What is being asked
Using the entries below, write out the line with "Frobenius' density theorem", the line with "Ch. I §2, Prop.", and every line in between, exactly as each is written.

Supplied material
import Literature.AlgebraicGeometry.HodgeTheory.RealCharactersSp6SlotsHodgeClasses
import HarnessLib

/-!
# Real `𝔰𝔭₆`-block data on `H¹` of an abelian variety with commutative `End⁰` (Ribet 1983 Thm. 1 in relative dimension three, in the form stable under orthogonal products): `B = D` for everything with slots over a carrier, condition (D), the Hodge conjecture for all powers; the real-multiplication instance `End⁰A = F` totally real with `dim A = 3[F:ℚ]`; orthogonal products

Family `hodge`, layer `Literature/AlgebraicGeometry/HodgeTheory`. Research context: cell `pub-hodge-ring2`
(HONEST FRAMING: research route conditional on HC_CM; not a corollary; Q11.4-sentence-2 already refuted in
dim ≥ 3), Literature lane gen 82, programme R59 «Ribet 1983 in relative dimension three», the ABELIAN-VARIETY ASSEMBLY.
UNCONDITIONAL; ONE definition (`HasRealSp6Blocks`, a `Prop`-valued predicate WITH BODY — not a named fact); no named
fact; no `sorry`; no step towards a summit statement beyond the published theorems it assembles. The rank-six twin of the
tree's `RealSp4Blocks` (Moonen–Zarhin 1995 Type I(2)), line by line, fed by `RealCharactersSp6SlotsHodgeClasses`
(`AVSlots.isDivisorGenerated_of_sp6BlockBasis`, Hodge–Darboux six-block bases and their symplectic classes) and, through it,
by the rank-six Lie theorems `SpBlocksThetaSix.*` (where the E³-type skeleton of Moonen–Zarhin 1999 (2.5) is excluded).

THE PRINTED THEOREM. K. A. Ribet, Amer. J. Math. 105 (1983), Thm. 1 (Gordon's survey Thm. 6.3, p. 18): «suppose `End⁰A`
is a totally real field of degree `e` over `ℚ`, and `d/e` is odd … Then `Hg(A) = Lf(A)` and thus `Hdg(Aⁿ) = Div(Aⁿ)` for
`n ≥ 1`.» This file proves the case `d/e = 3` (`hasRealSp6Blocks_of_isTotallyReal_of_three_mul_finrank_eq` with
`HasRealSp6Blocks.isDivisorGenerated_powSucc`), hence the Hodge conjecture for all powers of such `A`
(`HasRealSp6Blocks.hodgeConjectureFor_powSucc`; every Hodge class is a combination of products of divisor classes, which
are algebraic by Lefschetz (1,1)), and condition (D) (`IsStablyNondegenerate`) — the `d = 3` slice of the tree's named fact
`Ribet1983_hodgeClasses_divisorial_powers_totallyRealField_oddRelDim`, now a theorem (the cases `d/e = 1` and the even
case `d/e = 2` are the tree's `RealSl2Blocks` and `RealSp4Blocks`).

* §1 `HasRealSp6Blocks` and its consequences: **`HasRealSp6Blocks.isDivisorGenerated_of_avSlots`** (`B• = D• ⊗ ℂ` for every
  `B` with slots over `A`), `…isDivisorGenerated_powSucc`, **`…isStablyNondegenerate`** (condition (D)),
  **`…hodgeConjectureFor_powSucc`**, `…hodgeConjectureFor_of_isIsogenous_powSucc`, `…hasNoTypeIVFactor`.
* §2 **`hasRealSp6Blocks_of_isTotallyReal_of_three_mul_finrank_eq`** — `End⁰(A) = F` a totally real field with
  `3[F:ℚ] = dim A` is a carrier (`finrank_eigenBlock_hodgeCharacter_eq_six`); isogeny closure.
* §3 **`HasRealSp6Blocks.prod`** — carriers are stable under orthogonal products (`Hom(A, B) = 0 = Hom(B, A)`), hence
  `B•((A × B)ⁿ) = D•`, condition (D) for `A × B`, the Hodge conjecture for every `(A × B)^{N+1}`, every `A^{M+1} × B^{N+1}`
  and everything isogenous to one — unconditionally for two orthogonal relative-dimension-three real-multiplication
  varieties (Moonen–Zarhin 1999 Thm. (3.2)(1) = Hazama 1989 on this class). (Mixed products of an `𝔰𝔭₄`- and an
  `𝔰𝔭₆`-carrier are not treated here.)

## References

* [Ribet1983] K. A. Ribet, *Hodge classes on certain types of abelian varieties*, Amer. J. Math. 105 (1983), Thms. 0, 1.
  [cite: Ribet1983, Thm. 1]
* [Gordon1997] B. B. Gordon, arXiv:alg-geom/9709030, Thms. 6.2–6.3, p. 18. [cite: Gordon1997, Thm. 6.3 (arXiv:alg-geom/9709030 p. 18)]
* [Murty1984] V. K. Murty, Math. Ann. 268 (1984), §3. [cite: Murty1984, §3]
* [Hazama1983] F. Hazama, Tôhoku Math. J. 35 (1983), §3. [cite: Hazama1983, §3 (pp. 305–306)]
* [Hazama1989] F. Hazama, Duke Math. J. 58 (1989) 31–37. [cite: Hazama1989, Thm. (= Gordon 7.6.2)]
* [MoonenZarhin1999LowDim] B. Moonen, Yu. Zarhin, Math. Ann. 315 (1999), §1, §3 Thm. (3.2)(1). [cite: MoonenZarhin1999LowDim, §3 Thm. (3.2)(1)]
* [Gordon1999HodgeAVSurvey] B. B. Gordon, survey, Thm. 7.5, Def. 7.6. [cite: Gordon1999HodgeAVSurvey, Thm. 7.5 (1) and Def. 7.6]
* [Lange2023AbelianVarietiesC] H. Lange, *Abelian Varieties over the Complex Numbers* (2023), Prop. 1.1.8, Cor. 2.4.26.
  [cite: Lange2023AbelianVarietiesC, Prop. 1.1.8 and Cor. 2.4.26]
* [Milne1986AbelianVarieties] J. S. Milne, *Abelian varieties* (1986), §12 p. 122. [cite: Milne1986AbelianVarieties, §12 p. 122]
* [vanGeemen1994HodgeAV] B. van Geemen, Lemma 3.7. [cite: vanGeemen1994HodgeAV, Lemma 3.7]
-/

noncomputable section
import Literature.NumberTheory.GaloisRepresentations.ArtinCharacterReciprocityProofs
import Literature.NumberTheory.GaloisRepresentations.HeckeCharacterGaloisAvatarProofs
import Literature.NumberTheory.GaloisRepresentations.AbsGaloisOuterConj
import Literature.NumberTheory.GaloisRepresentations.ArtinRestriction
import Literature.NumberTheory.GaloisRepresentations.FrobeniusDensityOneProofs
import Literature.NumberTheory.GaloisRepresentations.WeakAbelianDirectSummandRestrictProofs
import Literature.NumberTheory.GaloisRepresentations.HeckeCharacterDictionary
import Literature.NumberTheory.GaloisRepresentations.ModPGaloisRep
import Literature.NumberTheory.NumberFields.StickelbergerTheorem
import HarnessLib

/-!
# Mazur 1977, Ch. III §5: Herbrand's theorem with class field theory — the input (R3) of the
# Third reduction, proved

Sibling proof file (theorems only; no definition, no named fact) of
`MazurTorsionThirdReductionProofs` for the prime-case leaf
`Literature.NumberTheory.EllipticCurves.Mazur1977_no_prime_torsion W` (B. Mazur, *Modular curves
and the Eisenstein ideal*, Publ. Math. IHÉS 47 (1977), Ch. III §5, pp. 156–160); it imports only
the Galois-representation / class-field-theory side of the tree (the consequences for the leaf are
drawn in `MazurTorsionLeafFromStepThreeProofs`).

Mazur's **Third reduction** (p. 158) needs, besides Step 4 ("`L/K` is unramified"), exactly one
arithmetic input: *an everywhere unramified `N`-cyclic extension `L` of `K = ℚ(ζ_N)`, Galois over
`ℚ`, on whose group `Gal(K/ℚ)` acts through `χ⁻¹`, is trivial* — "by Herbrand's theorem
(chap. I (2.9)), … the Bernoulli number `B₂` must have numerator divisible by `N`. Since
`B₂ = 1/6`, `L/K` must be the trivial extension."  In Ch. I §2 (pp. 53–54) Mazur reproves
Herbrand's theorem from "the class field theory isomorphism … [identifying] the Galois group of
the Hilbert class field of `K` … with the ideal class group of `K`", its Galois equivariance
(Cassels–Fröhlich VII (11.5)), and Stickelberger's theorem (Prop. (2.8), Cor. (2.9)).  The
sibling file `MazurTorsionThirdReductionProofs` isolated this input as the hypothesis (R3) of
`Mazur1977_no_prime_torsion_of_stepThree_of_herbrand` (a Galois-cocycle statement about maps
`b : Γ_ℚ → ℤ/N`).  The tree now PROVES global class field theory for characters
(`Literature.NumberTheory.GaloisRepresentations.artinReciprocity_character_holds`, Tate's Main
Theorem (A) of Cassels–Fröhlich Ch. VII, from the idelic Herbrand-quotient computations),
Stickelberger's theorem for the primes of degree one of `ℚ(ζ_N)` (Kummer 1847;
`Literature.NumberTheory.NumberFields.Stickelberger.isPrincipal_idealPow_quot`, Schoof Thm. 9.5),
Frobenius' density theorem in the rigidity form "a continuous character of `Γ_E` killing the
Frobenii over a set of places of Dirichlet density one is trivial"
(`MonoidHom.eq_one_of_frobenius_eq_one_of_hasDirichletDensity_one`), and the outer action of `Γ_ℚ`
on `Γ_E` with its transport of primes, inertia and Frobenii (`AbsGaloisOuterConj`,
`ArtinRestriction`).  With these this file proves (R3):

* `Mazur1977_herbrand` (through `Mazur1977_herbrand_aux`, for any model `E` of `ℚ(ζ_N)`) — **(R3)
  for every odd prime `N`**: on `Γ_E`, `E = ℚ(ζ_N)` (`res(Γ_E) = Γ_K`), the character
  `θ = ζ^{b ∘ res}` is unramified everywhere; by Artin reciprocity it is the Galois avatar of an
  everywhere unramified Hecke character `ω` of finite order, whose ideal character kills the
  principal ideals (`E` is totally complex) and is `χ⁻¹`-equivariant under `Gal(E/ℚ)`; applied to
  Stickelberger's principal ideal `∏_c (σ_c⁻¹ 𝔭)^{⌊2c/N⌋}` at a prime `𝔭` of degree one this gives
  `θ(Frob_𝔭)^{∑_c ⌊2c/N⌋ c} = 1`, and `8 · ∑_c ⌊2c/N⌋ c ≡ 1 (mod N)` (`eight_mul_sum_quot_two_mul`
  — the elementary content of "`N ∤ B₂ = 1/6`") forces `θ(Frob_𝔭) = 1`; the primes of degree one
  having density one, `θ = 1`, i.e. `b = 0` on `Γ_K`.

Auxiliary results, all proved: `mem_range_absGaloisRestrict_iff_cyclotomicCharacter`
(`res(Γ_{ℚ(ζ_N)}) = ker χ̄_N`), `galEquivZMod_absGaloisQuot` (`Γ_ℚ → Gal(ℚ(ζ_N)/ℚ) ≅ (ℤ/N)ˣ` is
`χ̄_N`), `dvd_absNorm_sub_one` (degree-one primes lie over `ℓ ≡ 1 (mod N)`),
`idealPow_span_singleton_eq_one_of_forall_isUnramifiedAt` (an everywhere unramified finite-order
Hecke character of a totally complex field kills principal ideals; Neukirch VII (6.9), (6.13)),
`isEmpty_ringHom_real_of_isCyclotomicExtension`, `Stickelberger_quot_two`,
`eight_mul_sum_quot_two_mul`, `exists_rootChar`, `idealPow_finset_prod`.

## References

* B. Mazur, *Modular curves and the Eisenstein ideal*, Publ. Math. IHÉS 47 (1977) 33–186:
  Ch. I §2, Prop. (2.8), Cor. (2.9), pp. 53–54; Ch. III §5, Third reduction, p. 158. [Mazur1977]
* L. C. Washington, *Introduction to Cyclotomic Fields*, 2nd ed., GTM 83 (1997): §6.2
  Thm. 6.10 (Stickelberger), Lemma 6.9; §6.3 Thm. 6.17 (Herbrand); Thm. 2.13. [Washington1997]
* J. W. S. Cassels, A. Fröhlich (eds.), *Algebraic Number Theory* (1967), Ch. VII (J. Tate),
  §5.1 Main Theorem (A), §11 (11.5). [CasselsFrohlichANT1967]
* R. Schoof, *Catalan's Conjecture*, Universitext (2009), Theorem 9.5. [Schoof2009]
* J. Neukirch, *Algebraic Number Theory* (1999), Ch. VII §6, (6.9), (6.13); §13. [NeukirchANT1999]
-/

noncomputable section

Task result
Frobenius' density theorem in the rigidity form "a continuous character of `Γ_E` killing the
Frobenii over a set of places of Dirichlet density one is trivial"
(`MonoidHom.eq_one_of_frobenius_eq_one_of_hasDirichletDensity_one`), and the outer action of `Γ_ℚ`
on `Γ_E` with its transport of primes, inertia and Frobenii (`AbsGaloisOuterConj`,
`ArtinRestriction`).  With these this file proves (R3):

* `Mazur1977_herbrand` (through `Mazur1977_herbrand_aux`, for any model `E` of `ℚ(ζ_N)`) — **(R3)
  for every odd prime `N`**: on `Γ_E`, `E = ℚ(ζ_N)` (`res(Γ_E) = Γ_K`), the character
  `θ = ζ^{b ∘ res}` is unramified everywhere; by Artin reciprocity it is the Galois avatar of an
  everywhere unramified Hecke character `ω` of finite order, whose ideal character kills the
  principal ideals (`E` is totally complex) and is `χ⁻¹`-equivariant under `Gal(E/ℚ)`; applied to
  Stickelberger's principal ideal `∏_c (σ_c⁻¹ 𝔭)^{⌊2c/N⌋}` at a prime `𝔭` of degree one this gives
  `θ(Frob_𝔭)^{∑_c ⌊2c/N⌋ c} = 1`, and `8 · ∑_c ⌊2c/N⌋ c ≡ 1 (mod N)` (`eight_mul_sum_quot_two_mul`
  — the elementary content of "`N ∤ B₂ = 1/6`") forces `θ(Frob_𝔭) = 1`; the primes of degree one
  having density one, `θ = 1`, i.e. `b = 0` on `Γ_K`.

Auxiliary results, all proved: `mem_range_absGaloisRestrict_iff_cyclotomicCharacter`
(`res(Γ_{ℚ(ζ_N)}) = ker χ̄_N`), `galEquivZMod_absGaloisQuot` (`Γ_ℚ → Gal(ℚ(ζ_N)/ℚ) ≅ (ℤ/N)ˣ` is
`χ̄_N`), `dvd_absNorm_sub_one` (degree-one primes lie over `ℓ ≡ 1 (mod N)`),
`idealPow_span_singleton_eq_one_of_forall_isUnramifiedAt` (an everywhere unramified finite-order
Hecke character of a totally complex field kills principal ideals; Neukirch VII (6.9), (6.13)),
`isEmpty_ringHom_real_of_isCyclotomicExtension`, `Stickelberger_quot_two`,
`eight_mul_sum_quot_two_mul`, `exists_rootChar`, `idealPow_finset_prod`.

## References

* B. Mazur, *Modular curves and the Eisenstein ideal*, Publ. Math. IHÉS 47 (1977) 33–186:
  Ch. I §2, Prop. (2.8), Cor. (2.9), pp. 53–54; Ch. III §5, Third reduction, p. 158. [Mazur1977]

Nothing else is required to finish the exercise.